## Your task
Please copy out all the data. Every detail stays the same.

Source records:
/-- item stmt-ResolutionOfSingularities-18878 · support · rank 9 · open · by planner
sources: Kuhlmann2010, KnafKuhlmann2005, Temkin2013
[support] the defectless half of the lever at ABHYANKAR projections (BC5-type special case, provable
from tree facts): if y : Fin n → O is algebraically independent with K algebraic over k(y) and O ∩
k(y) has transcendence defect 0 over k, then K/k(y) is defectless at every extension of O ∩ k(y)
(IsDefectlessIn): Kuhlmann2010Stability_holds (PROVED in tree) makes (k(y), O ∩ k(y)) a defectless
field. [difficulty: provable-now] -/
@[route_item "route-ResolutionOfSingularities-DefectlessFrames"]
def AbhyankarProjectionsDefectless : Prop :=
  ∀ p : ℕ, p.Prime → ∀ (k K : Type) [Field k] [CharP k p] [PerfectField k] [Field K] [Algebra k K], (⊤ : IntermediateField k K).FG → ∀ O : ValuationSubring K, (∀ c : k, algebraMap k K c ∈ O) → ∀ (n : ℕ) (y : Fin n → O), AlgebraicIndependent k (fun i => (y i : K)) → Algebra.IsAlgebraic (IntermediateField.adjoin k (Set.range fun i => (y i : K))) K → ∀ hk₀ : (∀ c : k, algebraMap k (IntermediateField.adjoin k (Set.range fun i => (y i : K))) c ∈ O.comap (algebraMap (IntermediateField.adjoin k (Set.range fun i => (y i : K))) K)), Literature.AlgebraicGeometry.Resolution.transcendenceDefect k (O.comap (algebraMap (IntermediateField.adjoin k (Set.range fun i => (y i : K))) K)) hk₀ = 0 → Literature.AlgebraicGeometry.Resolution.IsDefectlessIn (IntermediateField.adjoin k (Set.range fun i => (y i : K))) (O.comap (algebraMap (IntermediateField.adjoin k (Set.range fun i => (y i : K))) K)) K

-- earlier Assembly (stmt-ResolutionOfSingularities-18879, replaced 2026-08-17T05:08:53Z -> stmt-ResolutionOfSingularities-17923): retired by None — DefectlessFrames → PureTranscendentalFrames → ZariskiCMEngine → ResidueTranscendenceReduction → PatchingRelPerfect → DescentPerfectToAll → _root_.ResolutionOfSingularities
/-- item stmt-ResolutionOfSingularities-17923 · assembly · rank 1 · open · by planner
sources: Zariski1940, CutkoskyMourtada2019
[assembly] DefectlessFramesR → PureTranscendentalFrames → ZariskiCMEngine →
ResidueTranscendenceReduction → PatchingRelPerfect → DescentPerfectToAll → ResolutionOfSingularities
(rev 3: the repaired lever replaces the refuted DefectlessFrames; this item is literally the
deciding theorem `closes`). -/
@[route_item "route-ResolutionOfSingularities-DefectlessFrames"]
def Assembly : Prop :=
  DefectlessFramesR → PureTranscendentalFrames → ZariskiCMEngine → ResidueTranscendenceReduction → PatchingRelPerfect → DescentPerfectToAll → _root_.ResolutionOfSingularities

## Answer to the problem
/-- item stmt-ResolutionOfSingularities-18878 · support · rank 9 · open · by planner
sources: Kuhlmann2010, KnafKuhlmann2005, Temkin2013
[support] the defectless half of the lever at ABHYANKAR projections (BC5-type special case, provable
from tree facts): if y : Fin n → O is algebraically independent with K algebraic over k(y) and O ∩
k(y) has transcendence defect 0 over k, then K/k(y) is defectless at every extension of O ∩ k(y)
(IsDefectlessIn): Kuhlmann2010Stability_holds (PROVED in tree) makes (k(y), O ∩ k(y)) a defectless
field. [difficulty: provable-now] -/
@[route_item "route-ResolutionOfSingularities-DefectlessFrames"]
def AbhyankarProjectionsDefectless : Prop :=
  ∀ p : ℕ, p.Prime → ∀ (k K : Type) [Field k] [CharP k p] [PerfectField k] [Field K] [Algebra k K], (⊤ : IntermediateField k K).FG → ∀ O : ValuationSubring K, (∀ c : k, algebraMap k K c ∈ O) → ∀ (n : ℕ) (y : Fin n → O), AlgebraicIndependent k (fun i => (y i : K)) → Algebra.IsAlgebraic (IntermediateField.adjoin k (Set.range fun i => (y i : K))) K → ∀ hk₀ : (∀ c : k, algebraMap k (IntermediateField.adjoin k (Set.range fun i => (y i : K))) c ∈ O.comap (algebraMap (IntermediateField.adjoin k (Set.range fun i => (y i : K))) K)), Literature.AlgebraicGeometry.Resolution.transcendenceDefect k (O.comap (algebraMap (IntermediateField.adjoin k (Set.range fun i => (y i : K))) K)) hk₀ = 0 → Literature.AlgebraicGeometry.Resolution.IsDefectlessIn (IntermediateField.adjoin k (Set.range fun i => (y i : K))) (O.comap (algebraMap (IntermediateField.adjoin k (Set.range fun i => (y i : K))) K)) K

-- earlier Assembly (stmt-ResolutionOfSingularities-18879, replaced 2026-08-17T05:08:53Z -> stmt-ResolutionOfSingularities-17923): retired by None — DefectlessFrames → PureTranscendentalFrames → ZariskiCMEngine → ResidueTranscendenceReduction → PatchingRelPerfect → DescentPerfectToAll → _root_.ResolutionOfSingularities
/-- item stmt-ResolutionOfSingularities-17923 · assembly · rank 1 · open · by planner
sources: Zariski1940, CutkoskyMourtada2019
[assembly] DefectlessFramesR → PureTranscendentalFrames → ZariskiCMEngine →
ResidueTranscendenceReduction → PatchingRelPerfect → DescentPerfectToAll → ResolutionOfSingularities
(rev 3: the repaired lever replaces the refuted DefectlessFrames; this item is literally the
deciding theorem `closes`). -/
@[route_item "route-ResolutionOfSingularities-DefectlessFrames"]
def Assembly : Prop :=
  DefectlessFramesR → PureTranscendentalFrames → ZariskiCMEngine → ResidueTranscendenceReduction → PatchingRelPerfect → DescentPerfectToAll → _root_.ResolutionOfSingularities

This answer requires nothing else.